Below are some records; quote exactly the lines from the one that contains "have hq2 : (2" through the one that contains "have hlogq0 : 0", inclusive, and no others.

_ _ _ _ _

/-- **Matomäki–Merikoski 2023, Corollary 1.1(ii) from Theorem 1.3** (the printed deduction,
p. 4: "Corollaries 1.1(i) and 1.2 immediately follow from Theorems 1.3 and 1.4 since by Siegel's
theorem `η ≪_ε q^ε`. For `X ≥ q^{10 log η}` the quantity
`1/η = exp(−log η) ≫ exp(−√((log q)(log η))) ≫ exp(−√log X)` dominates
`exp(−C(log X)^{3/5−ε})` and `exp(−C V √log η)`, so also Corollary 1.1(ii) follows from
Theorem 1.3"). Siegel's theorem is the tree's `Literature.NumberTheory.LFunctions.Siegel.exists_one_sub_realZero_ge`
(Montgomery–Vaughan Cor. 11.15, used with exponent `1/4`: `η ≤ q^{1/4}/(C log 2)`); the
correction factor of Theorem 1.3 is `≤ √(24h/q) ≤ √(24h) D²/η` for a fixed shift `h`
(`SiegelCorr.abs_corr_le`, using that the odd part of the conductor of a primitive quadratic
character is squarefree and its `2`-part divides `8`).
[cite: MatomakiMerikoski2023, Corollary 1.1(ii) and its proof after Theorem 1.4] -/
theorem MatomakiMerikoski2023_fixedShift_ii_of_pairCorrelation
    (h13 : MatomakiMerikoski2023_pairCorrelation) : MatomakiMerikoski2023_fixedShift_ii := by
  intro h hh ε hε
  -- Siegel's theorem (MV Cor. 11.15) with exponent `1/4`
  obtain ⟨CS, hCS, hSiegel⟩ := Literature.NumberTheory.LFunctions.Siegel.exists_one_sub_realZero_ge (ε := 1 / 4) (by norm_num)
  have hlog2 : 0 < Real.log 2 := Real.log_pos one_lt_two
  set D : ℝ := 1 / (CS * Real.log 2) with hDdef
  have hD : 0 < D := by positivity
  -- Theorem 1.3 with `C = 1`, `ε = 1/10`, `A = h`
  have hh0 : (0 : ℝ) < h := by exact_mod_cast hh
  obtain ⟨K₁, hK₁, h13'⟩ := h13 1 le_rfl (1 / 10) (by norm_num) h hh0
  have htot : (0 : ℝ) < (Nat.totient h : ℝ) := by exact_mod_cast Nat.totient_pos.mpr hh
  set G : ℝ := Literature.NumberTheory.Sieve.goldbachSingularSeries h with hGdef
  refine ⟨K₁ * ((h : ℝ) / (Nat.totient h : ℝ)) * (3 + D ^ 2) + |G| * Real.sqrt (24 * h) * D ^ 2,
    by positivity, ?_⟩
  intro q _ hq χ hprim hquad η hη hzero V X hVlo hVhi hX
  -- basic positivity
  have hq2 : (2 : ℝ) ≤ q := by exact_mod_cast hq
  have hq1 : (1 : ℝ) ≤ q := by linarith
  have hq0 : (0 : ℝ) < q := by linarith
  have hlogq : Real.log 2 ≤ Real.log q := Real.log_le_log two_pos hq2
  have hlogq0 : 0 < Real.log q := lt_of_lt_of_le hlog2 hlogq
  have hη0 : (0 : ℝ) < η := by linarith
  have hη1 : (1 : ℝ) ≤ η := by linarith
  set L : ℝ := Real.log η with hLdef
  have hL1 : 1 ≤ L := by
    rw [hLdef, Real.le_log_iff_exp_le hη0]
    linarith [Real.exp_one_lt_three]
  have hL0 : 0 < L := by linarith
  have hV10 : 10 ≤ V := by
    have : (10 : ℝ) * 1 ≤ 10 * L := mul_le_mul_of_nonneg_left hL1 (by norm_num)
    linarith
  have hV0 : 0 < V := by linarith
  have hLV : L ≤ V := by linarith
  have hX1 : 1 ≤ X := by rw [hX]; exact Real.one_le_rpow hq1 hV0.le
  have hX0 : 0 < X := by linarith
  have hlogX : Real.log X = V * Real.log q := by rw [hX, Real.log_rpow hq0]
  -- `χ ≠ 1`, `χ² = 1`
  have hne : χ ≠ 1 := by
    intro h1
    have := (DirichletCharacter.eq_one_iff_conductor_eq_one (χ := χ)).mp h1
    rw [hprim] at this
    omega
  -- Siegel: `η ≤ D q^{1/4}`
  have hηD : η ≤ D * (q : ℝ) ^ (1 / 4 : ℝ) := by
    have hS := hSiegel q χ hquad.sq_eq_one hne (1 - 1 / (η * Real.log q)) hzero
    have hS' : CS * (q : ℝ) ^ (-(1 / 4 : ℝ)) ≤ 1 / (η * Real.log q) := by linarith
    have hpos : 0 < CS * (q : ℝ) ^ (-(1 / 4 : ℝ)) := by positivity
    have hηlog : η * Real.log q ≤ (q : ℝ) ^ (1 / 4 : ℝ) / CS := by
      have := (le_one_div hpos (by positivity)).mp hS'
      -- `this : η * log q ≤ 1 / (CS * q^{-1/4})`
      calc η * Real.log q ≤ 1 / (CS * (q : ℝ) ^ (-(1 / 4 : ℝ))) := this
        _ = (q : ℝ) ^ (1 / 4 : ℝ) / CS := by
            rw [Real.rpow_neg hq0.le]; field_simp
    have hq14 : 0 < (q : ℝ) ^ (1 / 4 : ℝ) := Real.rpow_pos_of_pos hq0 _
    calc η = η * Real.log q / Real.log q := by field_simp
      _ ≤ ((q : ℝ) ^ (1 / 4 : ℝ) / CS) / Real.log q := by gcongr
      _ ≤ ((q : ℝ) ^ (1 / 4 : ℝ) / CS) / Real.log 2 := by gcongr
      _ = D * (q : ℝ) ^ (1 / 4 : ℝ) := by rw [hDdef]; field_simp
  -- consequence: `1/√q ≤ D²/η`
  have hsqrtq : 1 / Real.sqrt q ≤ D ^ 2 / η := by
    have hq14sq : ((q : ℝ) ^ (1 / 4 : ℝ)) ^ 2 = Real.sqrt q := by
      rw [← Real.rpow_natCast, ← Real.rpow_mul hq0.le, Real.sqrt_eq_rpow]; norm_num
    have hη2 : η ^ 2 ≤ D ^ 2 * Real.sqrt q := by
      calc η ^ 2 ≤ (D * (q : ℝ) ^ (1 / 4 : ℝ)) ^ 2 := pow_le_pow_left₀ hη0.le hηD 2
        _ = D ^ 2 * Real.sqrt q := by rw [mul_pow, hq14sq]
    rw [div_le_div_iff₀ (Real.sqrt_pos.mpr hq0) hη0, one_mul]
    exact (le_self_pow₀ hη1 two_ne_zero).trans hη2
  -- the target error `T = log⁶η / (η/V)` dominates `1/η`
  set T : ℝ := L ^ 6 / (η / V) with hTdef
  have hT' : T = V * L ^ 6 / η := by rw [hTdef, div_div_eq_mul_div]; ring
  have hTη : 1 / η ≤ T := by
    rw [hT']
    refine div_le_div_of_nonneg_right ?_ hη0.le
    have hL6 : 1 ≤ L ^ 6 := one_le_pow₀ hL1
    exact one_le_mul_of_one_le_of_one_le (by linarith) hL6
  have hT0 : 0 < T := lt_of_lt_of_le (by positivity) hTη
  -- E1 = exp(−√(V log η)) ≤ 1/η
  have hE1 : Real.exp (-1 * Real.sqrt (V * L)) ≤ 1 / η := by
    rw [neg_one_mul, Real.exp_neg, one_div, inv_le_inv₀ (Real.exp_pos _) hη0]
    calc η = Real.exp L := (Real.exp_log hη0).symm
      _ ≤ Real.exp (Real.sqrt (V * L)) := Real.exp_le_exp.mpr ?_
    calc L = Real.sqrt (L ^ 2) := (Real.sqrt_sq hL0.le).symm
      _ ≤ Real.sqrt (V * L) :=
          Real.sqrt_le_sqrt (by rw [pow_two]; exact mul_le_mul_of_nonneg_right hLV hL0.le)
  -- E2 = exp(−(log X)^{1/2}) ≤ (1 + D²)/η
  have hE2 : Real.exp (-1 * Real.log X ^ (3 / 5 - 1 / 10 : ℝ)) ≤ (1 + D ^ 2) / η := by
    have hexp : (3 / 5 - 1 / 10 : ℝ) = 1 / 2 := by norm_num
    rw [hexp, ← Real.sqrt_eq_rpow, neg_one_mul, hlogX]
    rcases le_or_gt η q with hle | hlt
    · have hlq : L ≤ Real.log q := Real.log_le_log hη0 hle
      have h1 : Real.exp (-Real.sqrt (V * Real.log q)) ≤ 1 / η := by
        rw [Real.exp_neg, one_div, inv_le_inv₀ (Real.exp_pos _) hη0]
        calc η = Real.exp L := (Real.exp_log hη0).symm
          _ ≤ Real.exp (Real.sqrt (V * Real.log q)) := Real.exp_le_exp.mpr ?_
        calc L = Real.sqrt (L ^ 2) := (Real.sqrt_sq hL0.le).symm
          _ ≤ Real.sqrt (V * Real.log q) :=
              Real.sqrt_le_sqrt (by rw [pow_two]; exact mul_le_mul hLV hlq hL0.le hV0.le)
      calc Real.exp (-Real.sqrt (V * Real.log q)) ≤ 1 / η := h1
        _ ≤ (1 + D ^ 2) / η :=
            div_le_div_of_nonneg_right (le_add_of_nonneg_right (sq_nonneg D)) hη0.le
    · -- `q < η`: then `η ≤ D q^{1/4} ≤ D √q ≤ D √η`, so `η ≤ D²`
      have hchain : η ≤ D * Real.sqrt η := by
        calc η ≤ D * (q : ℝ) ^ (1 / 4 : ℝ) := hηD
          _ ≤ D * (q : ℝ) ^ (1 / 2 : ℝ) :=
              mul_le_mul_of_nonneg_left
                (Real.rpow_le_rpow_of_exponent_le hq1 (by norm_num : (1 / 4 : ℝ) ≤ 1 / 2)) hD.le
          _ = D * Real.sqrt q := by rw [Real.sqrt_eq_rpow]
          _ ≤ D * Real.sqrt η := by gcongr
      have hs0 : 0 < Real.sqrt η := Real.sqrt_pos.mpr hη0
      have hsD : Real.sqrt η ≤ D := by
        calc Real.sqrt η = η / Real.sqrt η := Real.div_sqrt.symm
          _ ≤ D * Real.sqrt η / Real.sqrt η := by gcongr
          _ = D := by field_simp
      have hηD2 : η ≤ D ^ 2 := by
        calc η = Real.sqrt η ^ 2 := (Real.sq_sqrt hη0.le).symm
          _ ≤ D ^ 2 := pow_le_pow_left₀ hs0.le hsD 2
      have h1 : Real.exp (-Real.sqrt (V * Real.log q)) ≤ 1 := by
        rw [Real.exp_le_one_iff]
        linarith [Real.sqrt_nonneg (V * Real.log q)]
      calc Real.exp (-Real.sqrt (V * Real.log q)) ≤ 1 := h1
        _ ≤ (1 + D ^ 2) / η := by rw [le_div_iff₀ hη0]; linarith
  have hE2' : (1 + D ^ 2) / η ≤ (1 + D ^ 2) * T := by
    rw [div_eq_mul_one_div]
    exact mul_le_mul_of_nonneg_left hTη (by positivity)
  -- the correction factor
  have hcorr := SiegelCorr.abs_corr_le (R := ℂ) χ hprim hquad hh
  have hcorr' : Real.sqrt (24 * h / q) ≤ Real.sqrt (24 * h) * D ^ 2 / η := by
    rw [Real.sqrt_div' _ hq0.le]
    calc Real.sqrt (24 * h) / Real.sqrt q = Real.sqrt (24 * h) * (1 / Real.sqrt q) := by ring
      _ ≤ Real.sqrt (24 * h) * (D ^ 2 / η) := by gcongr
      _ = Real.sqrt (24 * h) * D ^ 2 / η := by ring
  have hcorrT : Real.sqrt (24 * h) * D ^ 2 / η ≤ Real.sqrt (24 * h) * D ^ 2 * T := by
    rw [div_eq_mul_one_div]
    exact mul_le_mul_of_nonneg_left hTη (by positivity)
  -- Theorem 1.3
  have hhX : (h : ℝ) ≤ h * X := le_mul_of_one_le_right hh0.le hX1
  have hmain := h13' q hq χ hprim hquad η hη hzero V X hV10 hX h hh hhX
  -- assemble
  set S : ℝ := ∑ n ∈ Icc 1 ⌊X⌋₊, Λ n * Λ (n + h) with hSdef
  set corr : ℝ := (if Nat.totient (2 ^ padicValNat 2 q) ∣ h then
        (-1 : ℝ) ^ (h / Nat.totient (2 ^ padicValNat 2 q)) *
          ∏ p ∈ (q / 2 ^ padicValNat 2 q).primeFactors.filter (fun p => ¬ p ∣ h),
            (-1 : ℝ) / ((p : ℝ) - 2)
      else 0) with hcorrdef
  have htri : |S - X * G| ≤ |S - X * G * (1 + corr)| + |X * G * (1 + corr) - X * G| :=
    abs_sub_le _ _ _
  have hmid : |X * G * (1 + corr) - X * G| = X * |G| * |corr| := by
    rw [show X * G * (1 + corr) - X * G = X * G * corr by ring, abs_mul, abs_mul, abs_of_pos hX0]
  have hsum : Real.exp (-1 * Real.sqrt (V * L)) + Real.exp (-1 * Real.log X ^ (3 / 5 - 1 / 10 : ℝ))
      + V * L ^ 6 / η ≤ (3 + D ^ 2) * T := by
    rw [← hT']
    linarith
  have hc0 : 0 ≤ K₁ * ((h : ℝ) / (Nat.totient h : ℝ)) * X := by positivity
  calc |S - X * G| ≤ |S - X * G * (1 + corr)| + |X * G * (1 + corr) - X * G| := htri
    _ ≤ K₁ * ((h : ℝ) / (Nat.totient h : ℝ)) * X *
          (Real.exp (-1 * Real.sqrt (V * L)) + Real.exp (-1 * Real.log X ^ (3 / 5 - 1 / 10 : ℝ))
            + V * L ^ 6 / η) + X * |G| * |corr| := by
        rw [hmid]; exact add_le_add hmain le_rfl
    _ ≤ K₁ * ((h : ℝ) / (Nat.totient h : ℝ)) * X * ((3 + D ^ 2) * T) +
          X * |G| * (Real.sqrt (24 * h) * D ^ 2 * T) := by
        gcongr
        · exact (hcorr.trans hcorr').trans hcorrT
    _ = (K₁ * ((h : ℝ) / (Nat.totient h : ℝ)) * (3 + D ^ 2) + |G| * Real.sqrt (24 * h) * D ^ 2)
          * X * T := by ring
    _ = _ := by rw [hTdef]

_ _ _ _ _

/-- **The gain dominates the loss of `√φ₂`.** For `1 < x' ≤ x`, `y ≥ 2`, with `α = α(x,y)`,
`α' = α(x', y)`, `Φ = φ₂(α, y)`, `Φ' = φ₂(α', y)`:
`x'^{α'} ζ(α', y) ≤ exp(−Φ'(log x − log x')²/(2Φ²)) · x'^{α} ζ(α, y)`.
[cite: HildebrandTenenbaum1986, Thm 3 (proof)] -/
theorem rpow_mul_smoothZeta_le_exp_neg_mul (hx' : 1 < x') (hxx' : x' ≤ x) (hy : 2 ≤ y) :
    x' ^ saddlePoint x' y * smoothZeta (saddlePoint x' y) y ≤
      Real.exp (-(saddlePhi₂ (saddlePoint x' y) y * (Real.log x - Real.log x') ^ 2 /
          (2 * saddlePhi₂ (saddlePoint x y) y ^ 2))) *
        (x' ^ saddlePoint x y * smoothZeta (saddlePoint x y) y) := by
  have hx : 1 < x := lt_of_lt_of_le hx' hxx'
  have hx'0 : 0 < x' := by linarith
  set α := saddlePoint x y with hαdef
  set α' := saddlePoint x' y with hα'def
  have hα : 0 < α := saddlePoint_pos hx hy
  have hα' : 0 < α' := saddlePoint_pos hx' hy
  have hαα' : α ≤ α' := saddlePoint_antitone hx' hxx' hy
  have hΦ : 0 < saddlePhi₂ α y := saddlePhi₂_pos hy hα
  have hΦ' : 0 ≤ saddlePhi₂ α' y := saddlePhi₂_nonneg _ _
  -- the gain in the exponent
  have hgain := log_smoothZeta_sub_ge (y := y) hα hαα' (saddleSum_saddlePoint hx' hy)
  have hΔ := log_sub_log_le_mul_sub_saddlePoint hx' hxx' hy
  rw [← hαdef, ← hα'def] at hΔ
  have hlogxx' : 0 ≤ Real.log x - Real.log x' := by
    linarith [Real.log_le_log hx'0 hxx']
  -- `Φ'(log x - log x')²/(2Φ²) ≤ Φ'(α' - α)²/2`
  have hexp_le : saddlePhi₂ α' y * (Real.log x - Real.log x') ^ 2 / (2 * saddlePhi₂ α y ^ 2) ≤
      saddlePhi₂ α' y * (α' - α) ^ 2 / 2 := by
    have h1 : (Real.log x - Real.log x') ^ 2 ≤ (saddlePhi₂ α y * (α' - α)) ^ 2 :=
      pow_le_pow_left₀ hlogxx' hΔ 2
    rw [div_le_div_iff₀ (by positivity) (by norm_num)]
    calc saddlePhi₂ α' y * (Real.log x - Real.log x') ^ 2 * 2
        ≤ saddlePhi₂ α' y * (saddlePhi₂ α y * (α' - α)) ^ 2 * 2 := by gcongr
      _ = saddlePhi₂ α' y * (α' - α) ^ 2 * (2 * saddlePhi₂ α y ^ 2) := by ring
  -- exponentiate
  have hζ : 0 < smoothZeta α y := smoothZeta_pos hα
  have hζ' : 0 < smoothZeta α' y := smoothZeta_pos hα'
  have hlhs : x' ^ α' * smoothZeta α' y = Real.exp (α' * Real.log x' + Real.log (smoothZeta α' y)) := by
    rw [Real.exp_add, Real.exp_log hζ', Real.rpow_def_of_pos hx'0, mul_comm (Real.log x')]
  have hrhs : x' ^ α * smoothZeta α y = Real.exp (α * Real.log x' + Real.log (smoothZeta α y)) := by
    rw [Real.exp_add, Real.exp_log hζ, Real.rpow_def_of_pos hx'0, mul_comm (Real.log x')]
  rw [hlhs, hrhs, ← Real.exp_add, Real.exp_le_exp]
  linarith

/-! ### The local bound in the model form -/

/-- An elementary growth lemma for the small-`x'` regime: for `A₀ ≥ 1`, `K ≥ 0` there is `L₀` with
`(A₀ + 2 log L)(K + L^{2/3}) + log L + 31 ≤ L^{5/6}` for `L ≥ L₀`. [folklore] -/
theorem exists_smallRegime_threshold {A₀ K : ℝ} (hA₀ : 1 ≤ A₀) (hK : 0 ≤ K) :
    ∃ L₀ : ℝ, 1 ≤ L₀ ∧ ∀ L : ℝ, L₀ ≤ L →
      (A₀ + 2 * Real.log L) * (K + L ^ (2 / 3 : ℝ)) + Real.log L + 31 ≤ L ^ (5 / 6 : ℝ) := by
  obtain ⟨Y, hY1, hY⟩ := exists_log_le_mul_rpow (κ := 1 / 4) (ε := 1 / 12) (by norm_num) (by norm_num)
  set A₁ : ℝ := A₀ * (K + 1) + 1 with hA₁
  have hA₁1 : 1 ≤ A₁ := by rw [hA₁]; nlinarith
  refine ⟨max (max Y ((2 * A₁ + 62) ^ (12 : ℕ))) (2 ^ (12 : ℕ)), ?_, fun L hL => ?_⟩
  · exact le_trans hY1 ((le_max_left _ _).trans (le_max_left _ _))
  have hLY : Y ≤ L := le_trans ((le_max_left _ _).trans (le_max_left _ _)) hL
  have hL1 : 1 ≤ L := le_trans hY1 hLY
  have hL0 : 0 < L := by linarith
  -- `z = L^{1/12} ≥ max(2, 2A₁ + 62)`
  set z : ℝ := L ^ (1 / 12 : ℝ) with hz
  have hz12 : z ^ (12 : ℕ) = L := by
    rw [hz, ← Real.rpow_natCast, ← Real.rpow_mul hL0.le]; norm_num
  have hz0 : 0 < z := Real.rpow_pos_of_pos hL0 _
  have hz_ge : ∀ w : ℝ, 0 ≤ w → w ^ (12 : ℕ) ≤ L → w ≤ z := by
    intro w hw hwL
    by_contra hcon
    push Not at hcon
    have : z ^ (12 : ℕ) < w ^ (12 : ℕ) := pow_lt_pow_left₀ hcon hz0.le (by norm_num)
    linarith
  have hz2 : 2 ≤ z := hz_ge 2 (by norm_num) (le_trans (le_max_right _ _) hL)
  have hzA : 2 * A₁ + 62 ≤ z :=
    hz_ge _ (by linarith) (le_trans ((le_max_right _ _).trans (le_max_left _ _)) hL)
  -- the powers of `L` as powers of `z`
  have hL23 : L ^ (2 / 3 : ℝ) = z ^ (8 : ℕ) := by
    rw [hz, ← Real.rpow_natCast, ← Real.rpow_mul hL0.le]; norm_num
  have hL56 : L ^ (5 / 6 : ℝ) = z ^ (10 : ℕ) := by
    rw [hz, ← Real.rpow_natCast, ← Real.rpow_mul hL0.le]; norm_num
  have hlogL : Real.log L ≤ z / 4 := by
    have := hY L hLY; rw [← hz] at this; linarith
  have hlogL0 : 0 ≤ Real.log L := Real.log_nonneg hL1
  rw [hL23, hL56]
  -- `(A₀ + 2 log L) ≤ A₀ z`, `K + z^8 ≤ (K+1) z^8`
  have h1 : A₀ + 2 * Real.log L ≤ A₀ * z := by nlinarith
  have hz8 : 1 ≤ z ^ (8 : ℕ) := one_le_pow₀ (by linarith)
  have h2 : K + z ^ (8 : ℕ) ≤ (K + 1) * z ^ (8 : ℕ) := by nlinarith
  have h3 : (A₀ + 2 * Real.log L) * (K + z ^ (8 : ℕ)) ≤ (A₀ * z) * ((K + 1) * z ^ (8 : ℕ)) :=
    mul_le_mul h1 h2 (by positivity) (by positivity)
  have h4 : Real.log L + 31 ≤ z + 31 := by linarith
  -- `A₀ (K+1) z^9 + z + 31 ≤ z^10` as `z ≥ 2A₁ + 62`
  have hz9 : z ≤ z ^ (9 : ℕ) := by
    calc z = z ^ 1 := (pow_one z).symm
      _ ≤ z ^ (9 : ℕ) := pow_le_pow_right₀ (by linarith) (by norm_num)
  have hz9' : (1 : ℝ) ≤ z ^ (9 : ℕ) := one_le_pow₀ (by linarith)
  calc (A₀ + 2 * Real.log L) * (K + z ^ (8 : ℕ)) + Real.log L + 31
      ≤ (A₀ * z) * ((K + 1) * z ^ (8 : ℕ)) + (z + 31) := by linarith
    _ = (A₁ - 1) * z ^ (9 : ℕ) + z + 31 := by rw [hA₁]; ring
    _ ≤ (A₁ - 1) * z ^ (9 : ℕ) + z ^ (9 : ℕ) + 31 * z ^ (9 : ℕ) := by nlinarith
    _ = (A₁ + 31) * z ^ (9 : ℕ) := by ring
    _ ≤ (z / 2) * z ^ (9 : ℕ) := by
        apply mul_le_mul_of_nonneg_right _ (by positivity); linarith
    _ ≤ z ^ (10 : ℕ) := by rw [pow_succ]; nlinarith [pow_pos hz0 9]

_ _ _ _ _

ANSWER TO THE PROBLEM
  have hq2 : (2 : ℝ) ≤ q := by exact_mod_cast hq
  have hq1 : (1 : ℝ) ≤ q := by linarith
  have hq0 : (0 : ℝ) < q := by linarith
  have hlogq : Real.log 2 ≤ Real.log q := Real.log_le_log two_pos hq2
  have hlogq0 : 0 < Real.log q := lt_of_lt_of_le hlog2 hlogq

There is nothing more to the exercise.